Each line with the string "true" is to be copied from the records below.
==============================
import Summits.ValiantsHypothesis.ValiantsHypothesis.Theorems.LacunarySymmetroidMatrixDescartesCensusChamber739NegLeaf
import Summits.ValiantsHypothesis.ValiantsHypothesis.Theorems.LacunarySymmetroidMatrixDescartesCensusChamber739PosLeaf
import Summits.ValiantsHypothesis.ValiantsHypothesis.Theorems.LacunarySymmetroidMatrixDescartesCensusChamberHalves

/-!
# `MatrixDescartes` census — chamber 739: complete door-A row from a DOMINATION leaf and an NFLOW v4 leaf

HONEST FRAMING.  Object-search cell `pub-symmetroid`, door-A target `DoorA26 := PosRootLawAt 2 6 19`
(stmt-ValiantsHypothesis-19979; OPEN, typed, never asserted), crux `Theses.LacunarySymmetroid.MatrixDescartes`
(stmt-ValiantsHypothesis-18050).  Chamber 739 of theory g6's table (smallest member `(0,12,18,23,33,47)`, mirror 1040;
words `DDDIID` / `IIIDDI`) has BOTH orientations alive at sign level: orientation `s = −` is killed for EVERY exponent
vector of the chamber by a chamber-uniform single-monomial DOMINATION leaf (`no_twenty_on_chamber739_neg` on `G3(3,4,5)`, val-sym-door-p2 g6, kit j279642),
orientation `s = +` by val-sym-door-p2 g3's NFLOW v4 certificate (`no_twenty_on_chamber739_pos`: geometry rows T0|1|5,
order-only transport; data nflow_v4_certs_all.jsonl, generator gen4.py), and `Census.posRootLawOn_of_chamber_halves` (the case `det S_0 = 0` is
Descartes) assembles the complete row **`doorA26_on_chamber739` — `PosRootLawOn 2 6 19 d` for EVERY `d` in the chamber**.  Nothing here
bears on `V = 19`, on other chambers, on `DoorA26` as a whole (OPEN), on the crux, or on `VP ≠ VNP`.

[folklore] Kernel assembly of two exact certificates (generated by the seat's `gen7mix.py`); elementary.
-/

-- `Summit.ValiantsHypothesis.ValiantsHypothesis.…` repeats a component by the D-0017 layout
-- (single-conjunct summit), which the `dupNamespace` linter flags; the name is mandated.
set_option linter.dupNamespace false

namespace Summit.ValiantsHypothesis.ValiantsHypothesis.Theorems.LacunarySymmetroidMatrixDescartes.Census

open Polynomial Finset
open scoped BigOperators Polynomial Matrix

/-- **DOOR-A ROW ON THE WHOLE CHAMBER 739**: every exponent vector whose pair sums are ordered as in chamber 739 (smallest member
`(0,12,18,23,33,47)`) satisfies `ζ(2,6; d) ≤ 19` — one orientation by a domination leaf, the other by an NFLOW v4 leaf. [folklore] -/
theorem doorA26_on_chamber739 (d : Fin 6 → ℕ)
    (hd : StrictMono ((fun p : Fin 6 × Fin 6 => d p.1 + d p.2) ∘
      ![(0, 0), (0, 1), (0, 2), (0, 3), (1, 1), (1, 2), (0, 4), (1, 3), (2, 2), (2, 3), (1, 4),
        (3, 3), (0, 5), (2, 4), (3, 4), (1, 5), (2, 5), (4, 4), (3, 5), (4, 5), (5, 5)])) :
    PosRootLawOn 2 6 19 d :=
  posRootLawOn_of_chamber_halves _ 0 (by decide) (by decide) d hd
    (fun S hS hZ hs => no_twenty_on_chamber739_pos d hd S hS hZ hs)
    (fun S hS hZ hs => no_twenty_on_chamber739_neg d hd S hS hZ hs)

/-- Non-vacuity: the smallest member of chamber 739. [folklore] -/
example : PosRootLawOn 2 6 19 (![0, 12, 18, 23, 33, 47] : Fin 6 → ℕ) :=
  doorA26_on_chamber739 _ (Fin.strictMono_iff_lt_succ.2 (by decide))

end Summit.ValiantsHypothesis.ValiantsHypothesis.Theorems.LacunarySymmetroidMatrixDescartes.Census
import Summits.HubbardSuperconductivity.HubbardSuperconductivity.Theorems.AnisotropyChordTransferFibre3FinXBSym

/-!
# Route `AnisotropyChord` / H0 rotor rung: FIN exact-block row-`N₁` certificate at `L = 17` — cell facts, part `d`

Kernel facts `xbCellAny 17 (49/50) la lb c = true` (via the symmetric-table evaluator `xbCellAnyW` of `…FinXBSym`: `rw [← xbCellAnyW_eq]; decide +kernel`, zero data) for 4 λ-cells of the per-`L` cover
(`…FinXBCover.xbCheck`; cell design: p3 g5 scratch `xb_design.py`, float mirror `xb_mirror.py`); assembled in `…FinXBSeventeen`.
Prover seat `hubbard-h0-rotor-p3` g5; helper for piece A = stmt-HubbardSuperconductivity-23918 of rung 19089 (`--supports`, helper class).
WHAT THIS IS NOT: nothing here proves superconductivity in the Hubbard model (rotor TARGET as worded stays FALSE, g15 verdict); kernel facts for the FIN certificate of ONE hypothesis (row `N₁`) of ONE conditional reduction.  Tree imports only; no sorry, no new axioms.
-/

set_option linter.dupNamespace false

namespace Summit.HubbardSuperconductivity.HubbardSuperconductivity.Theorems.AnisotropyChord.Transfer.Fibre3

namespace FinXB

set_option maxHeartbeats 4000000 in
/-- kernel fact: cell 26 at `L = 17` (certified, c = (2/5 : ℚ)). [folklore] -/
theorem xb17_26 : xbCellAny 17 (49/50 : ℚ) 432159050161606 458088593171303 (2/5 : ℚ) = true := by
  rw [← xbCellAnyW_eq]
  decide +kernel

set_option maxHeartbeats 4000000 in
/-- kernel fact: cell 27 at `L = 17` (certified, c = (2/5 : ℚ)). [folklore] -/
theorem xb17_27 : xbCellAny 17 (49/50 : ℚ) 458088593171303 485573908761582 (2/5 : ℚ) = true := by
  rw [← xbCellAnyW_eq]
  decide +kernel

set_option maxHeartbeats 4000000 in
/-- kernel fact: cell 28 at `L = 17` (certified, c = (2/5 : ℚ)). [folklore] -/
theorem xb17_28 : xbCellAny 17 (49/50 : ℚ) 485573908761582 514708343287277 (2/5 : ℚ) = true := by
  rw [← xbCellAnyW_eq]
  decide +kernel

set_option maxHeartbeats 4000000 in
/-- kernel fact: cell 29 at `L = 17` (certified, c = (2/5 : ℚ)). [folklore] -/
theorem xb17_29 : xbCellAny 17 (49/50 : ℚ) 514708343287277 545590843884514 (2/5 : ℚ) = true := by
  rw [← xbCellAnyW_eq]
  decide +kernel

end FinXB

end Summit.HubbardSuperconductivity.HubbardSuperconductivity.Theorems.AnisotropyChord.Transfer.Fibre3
==============================
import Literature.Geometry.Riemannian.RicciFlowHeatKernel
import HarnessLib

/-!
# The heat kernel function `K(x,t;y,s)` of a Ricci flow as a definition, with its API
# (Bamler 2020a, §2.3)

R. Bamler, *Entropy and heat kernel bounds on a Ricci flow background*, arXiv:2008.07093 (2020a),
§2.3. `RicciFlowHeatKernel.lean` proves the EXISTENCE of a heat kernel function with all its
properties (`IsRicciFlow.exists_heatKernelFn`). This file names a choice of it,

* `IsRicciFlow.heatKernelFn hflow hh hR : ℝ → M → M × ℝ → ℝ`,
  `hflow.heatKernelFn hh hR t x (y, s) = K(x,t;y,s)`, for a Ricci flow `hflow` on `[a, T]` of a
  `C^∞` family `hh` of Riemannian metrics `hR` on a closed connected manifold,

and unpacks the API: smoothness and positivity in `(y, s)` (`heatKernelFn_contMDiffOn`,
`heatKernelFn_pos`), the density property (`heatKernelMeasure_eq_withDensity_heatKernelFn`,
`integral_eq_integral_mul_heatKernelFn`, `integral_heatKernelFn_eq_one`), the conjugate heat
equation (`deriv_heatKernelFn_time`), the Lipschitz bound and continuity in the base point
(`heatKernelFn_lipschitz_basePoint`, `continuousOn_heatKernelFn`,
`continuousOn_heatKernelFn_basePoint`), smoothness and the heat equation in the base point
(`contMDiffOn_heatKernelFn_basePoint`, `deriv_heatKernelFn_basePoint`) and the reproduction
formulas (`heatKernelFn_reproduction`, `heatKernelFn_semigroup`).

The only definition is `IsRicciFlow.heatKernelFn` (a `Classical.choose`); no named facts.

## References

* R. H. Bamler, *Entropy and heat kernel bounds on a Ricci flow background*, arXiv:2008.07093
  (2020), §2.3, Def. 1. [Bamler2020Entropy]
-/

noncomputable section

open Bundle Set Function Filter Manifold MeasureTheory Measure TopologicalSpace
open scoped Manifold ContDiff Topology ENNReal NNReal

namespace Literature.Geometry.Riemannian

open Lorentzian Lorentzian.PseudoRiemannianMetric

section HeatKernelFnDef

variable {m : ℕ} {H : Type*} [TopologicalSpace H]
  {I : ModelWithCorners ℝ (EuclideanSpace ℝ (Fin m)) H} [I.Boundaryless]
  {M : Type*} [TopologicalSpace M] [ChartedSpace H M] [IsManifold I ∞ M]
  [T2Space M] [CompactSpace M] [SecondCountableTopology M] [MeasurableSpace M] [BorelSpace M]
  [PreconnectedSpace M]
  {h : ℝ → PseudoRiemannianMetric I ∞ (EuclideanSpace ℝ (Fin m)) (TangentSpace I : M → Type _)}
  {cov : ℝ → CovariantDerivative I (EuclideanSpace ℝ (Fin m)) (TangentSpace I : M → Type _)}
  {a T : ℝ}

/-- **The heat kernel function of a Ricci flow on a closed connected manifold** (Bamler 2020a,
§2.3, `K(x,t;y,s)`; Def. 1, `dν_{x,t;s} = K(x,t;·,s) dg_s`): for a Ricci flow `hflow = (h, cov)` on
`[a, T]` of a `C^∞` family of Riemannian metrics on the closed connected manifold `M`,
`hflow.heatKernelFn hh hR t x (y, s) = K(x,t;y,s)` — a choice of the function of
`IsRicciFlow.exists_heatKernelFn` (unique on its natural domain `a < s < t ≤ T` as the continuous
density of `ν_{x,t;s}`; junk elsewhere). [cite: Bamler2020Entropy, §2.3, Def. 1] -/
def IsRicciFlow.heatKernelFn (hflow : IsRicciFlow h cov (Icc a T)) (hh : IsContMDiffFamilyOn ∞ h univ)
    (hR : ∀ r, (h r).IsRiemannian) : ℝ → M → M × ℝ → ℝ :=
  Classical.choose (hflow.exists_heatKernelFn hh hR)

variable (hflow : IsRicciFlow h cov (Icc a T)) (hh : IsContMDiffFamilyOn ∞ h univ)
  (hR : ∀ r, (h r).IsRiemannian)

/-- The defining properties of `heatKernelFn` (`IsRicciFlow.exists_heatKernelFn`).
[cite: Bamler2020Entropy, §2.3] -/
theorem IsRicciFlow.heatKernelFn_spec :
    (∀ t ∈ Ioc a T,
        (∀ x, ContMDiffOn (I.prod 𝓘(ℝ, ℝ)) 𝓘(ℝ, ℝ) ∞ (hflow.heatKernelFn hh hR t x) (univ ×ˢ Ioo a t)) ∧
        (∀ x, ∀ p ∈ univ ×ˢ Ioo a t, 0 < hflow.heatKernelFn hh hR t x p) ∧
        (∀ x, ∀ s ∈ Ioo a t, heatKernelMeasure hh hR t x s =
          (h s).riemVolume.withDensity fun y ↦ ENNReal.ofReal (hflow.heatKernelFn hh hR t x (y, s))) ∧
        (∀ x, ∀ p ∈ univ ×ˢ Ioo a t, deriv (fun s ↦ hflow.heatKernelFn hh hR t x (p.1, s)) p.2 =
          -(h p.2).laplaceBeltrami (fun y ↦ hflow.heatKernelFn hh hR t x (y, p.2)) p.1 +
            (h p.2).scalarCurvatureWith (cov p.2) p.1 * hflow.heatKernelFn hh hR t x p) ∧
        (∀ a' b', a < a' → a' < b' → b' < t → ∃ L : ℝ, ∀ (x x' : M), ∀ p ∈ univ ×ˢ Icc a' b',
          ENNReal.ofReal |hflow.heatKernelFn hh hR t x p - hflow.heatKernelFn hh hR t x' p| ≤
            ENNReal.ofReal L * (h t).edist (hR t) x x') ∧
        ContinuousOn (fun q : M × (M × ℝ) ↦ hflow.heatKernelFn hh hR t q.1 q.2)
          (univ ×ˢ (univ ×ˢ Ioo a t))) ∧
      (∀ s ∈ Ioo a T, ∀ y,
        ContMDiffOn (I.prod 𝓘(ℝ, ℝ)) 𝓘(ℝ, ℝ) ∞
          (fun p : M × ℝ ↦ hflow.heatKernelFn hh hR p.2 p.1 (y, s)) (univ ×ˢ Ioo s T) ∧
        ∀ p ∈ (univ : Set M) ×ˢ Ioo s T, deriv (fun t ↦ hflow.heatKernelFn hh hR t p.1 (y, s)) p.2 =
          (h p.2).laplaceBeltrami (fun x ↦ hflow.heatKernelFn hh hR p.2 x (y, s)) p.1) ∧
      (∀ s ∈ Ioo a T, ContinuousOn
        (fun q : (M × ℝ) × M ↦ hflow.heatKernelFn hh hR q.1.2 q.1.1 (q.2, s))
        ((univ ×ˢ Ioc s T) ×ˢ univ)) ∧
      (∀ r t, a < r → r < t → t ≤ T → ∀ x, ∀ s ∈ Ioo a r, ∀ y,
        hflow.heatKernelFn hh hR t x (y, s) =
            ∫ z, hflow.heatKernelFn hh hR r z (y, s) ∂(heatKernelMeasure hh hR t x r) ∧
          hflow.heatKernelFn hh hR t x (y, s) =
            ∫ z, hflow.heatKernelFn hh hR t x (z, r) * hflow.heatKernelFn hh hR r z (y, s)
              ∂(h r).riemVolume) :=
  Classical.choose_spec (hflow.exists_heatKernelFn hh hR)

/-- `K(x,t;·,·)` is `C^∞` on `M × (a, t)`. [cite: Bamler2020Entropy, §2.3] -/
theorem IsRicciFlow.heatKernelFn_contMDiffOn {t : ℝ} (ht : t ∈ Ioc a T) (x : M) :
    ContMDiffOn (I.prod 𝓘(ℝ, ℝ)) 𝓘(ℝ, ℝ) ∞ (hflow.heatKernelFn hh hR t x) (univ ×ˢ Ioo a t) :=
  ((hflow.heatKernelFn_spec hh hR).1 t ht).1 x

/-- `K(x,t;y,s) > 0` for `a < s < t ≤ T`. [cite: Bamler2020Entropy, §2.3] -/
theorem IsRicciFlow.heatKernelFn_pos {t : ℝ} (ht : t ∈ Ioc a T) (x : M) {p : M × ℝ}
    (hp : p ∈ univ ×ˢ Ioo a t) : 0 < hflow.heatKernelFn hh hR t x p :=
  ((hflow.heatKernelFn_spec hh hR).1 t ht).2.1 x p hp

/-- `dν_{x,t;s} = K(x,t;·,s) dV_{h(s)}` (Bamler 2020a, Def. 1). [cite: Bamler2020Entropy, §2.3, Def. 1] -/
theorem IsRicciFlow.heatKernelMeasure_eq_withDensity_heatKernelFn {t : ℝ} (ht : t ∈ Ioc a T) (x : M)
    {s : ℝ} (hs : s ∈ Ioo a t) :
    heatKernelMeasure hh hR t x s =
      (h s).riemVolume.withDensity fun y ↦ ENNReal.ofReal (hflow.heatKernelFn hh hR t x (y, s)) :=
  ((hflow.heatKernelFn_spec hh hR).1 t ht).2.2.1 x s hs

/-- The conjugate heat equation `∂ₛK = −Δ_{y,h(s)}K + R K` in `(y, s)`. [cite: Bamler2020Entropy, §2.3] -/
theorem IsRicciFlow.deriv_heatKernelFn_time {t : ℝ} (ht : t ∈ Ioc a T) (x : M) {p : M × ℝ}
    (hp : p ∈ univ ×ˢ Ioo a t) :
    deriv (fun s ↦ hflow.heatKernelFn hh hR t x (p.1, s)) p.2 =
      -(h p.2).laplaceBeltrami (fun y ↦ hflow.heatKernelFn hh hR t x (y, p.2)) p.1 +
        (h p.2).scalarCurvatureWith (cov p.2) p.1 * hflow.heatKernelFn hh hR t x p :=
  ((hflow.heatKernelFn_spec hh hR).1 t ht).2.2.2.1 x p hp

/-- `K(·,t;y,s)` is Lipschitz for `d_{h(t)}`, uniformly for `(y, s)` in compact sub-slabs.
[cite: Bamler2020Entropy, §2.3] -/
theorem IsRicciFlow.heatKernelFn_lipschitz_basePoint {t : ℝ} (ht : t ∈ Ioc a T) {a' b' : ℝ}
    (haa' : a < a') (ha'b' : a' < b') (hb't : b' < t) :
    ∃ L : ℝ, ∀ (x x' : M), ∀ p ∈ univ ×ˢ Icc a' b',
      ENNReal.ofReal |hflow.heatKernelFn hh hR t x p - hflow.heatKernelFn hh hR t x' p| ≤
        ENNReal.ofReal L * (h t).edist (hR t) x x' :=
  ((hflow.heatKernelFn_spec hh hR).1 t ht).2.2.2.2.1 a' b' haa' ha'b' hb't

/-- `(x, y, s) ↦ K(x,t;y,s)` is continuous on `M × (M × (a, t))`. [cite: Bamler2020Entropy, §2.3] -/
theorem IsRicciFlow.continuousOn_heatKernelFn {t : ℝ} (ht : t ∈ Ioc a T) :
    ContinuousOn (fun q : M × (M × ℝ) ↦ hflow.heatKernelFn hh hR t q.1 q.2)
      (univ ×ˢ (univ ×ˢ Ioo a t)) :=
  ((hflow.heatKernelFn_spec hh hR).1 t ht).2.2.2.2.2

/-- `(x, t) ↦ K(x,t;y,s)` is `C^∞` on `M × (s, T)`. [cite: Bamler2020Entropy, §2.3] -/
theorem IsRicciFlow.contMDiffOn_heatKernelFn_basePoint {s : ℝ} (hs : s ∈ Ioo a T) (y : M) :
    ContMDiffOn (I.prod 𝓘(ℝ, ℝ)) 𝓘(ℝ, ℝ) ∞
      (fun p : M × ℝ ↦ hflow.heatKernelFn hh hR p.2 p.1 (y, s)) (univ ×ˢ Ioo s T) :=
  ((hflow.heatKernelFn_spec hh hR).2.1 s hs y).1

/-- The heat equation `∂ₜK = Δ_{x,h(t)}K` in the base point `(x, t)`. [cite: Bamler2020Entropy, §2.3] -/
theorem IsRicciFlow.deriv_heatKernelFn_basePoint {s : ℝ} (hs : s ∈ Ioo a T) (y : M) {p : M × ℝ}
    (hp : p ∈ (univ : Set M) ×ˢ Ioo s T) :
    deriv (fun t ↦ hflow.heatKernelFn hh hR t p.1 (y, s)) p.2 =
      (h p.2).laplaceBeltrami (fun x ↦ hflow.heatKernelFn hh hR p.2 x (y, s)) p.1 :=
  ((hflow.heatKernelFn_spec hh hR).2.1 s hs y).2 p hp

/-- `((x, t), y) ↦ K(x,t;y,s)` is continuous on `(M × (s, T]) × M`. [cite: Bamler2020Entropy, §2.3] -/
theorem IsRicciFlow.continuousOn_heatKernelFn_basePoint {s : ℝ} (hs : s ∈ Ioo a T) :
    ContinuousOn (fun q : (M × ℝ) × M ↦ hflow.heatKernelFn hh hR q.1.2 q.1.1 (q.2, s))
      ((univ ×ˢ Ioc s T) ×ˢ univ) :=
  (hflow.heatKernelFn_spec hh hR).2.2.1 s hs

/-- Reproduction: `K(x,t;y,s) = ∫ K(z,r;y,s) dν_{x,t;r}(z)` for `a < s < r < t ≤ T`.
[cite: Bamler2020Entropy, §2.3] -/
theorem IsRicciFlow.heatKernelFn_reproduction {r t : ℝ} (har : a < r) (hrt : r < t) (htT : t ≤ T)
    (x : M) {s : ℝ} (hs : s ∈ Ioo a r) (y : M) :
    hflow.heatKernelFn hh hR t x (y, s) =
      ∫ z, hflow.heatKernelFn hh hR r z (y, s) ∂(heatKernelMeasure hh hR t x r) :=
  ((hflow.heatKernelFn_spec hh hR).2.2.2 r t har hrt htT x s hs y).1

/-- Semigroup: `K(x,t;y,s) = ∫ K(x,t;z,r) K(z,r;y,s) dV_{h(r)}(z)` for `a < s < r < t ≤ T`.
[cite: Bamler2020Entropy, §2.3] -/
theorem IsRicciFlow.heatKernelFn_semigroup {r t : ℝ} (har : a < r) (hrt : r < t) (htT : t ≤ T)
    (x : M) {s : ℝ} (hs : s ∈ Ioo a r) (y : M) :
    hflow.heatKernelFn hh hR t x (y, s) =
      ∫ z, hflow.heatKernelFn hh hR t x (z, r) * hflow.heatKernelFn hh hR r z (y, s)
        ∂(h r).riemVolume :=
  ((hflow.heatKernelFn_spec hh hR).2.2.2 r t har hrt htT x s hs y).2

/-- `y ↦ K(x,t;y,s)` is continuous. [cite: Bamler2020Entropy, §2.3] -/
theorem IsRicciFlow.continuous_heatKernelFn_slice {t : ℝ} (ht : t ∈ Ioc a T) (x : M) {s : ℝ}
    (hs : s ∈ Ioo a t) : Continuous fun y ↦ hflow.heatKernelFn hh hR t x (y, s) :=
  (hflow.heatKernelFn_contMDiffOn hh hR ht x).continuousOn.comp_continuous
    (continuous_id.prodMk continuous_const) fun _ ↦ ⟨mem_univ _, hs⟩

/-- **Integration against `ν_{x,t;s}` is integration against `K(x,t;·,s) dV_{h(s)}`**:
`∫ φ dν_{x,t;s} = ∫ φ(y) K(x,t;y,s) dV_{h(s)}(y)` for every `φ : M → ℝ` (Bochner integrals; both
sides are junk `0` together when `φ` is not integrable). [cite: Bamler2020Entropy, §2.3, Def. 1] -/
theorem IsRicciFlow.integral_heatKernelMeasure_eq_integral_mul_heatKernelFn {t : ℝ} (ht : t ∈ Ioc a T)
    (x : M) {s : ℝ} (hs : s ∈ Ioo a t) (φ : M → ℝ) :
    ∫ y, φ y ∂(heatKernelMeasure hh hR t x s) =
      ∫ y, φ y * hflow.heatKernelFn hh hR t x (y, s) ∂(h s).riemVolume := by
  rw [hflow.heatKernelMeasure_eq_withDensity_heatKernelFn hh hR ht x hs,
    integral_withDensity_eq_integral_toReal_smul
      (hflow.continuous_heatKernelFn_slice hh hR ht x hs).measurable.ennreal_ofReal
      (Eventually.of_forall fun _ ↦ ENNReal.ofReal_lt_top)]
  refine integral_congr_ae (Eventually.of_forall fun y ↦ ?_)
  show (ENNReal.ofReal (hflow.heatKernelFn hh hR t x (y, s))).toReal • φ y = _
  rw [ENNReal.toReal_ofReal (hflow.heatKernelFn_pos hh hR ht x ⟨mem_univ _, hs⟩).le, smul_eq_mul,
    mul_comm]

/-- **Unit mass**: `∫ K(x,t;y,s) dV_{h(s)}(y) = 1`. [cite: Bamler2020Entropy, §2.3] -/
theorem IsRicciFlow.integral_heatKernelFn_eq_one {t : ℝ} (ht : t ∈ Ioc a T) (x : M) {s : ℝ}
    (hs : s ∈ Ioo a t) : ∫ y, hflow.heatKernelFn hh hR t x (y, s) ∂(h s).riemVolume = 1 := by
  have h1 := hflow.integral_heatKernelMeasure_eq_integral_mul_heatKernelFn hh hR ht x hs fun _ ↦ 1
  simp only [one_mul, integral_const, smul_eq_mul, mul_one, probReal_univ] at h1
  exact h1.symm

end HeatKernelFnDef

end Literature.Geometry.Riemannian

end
==============================
# Task answer
Kernel facts `xbCellAny 17 (49/50) la lb c = true` (via the symmetric-table evaluator `xbCellAnyW` of `…FinXBSym`: `rw [← xbCellAnyW_eq]; decide +kernel`, zero data) for 4 λ-cells of the per-`L` cover
theorem xb17_26 : xbCellAny 17 (49/50 : ℚ) 432159050161606 458088593171303 (2/5 : ℚ) = true := by
theorem xb17_27 : xbCellAny 17 (49/50 : ℚ) 458088593171303 485573908761582 (2/5 : ℚ) = true := by
theorem xb17_28 : xbCellAny 17 (49/50 : ℚ) 485573908761582 514708343287277 (2/5 : ℚ) = true := by
theorem xb17_29 : xbCellAny 17 (49/50 : ℚ) 514708343287277 545590843884514 (2/5 : ℚ) = true := by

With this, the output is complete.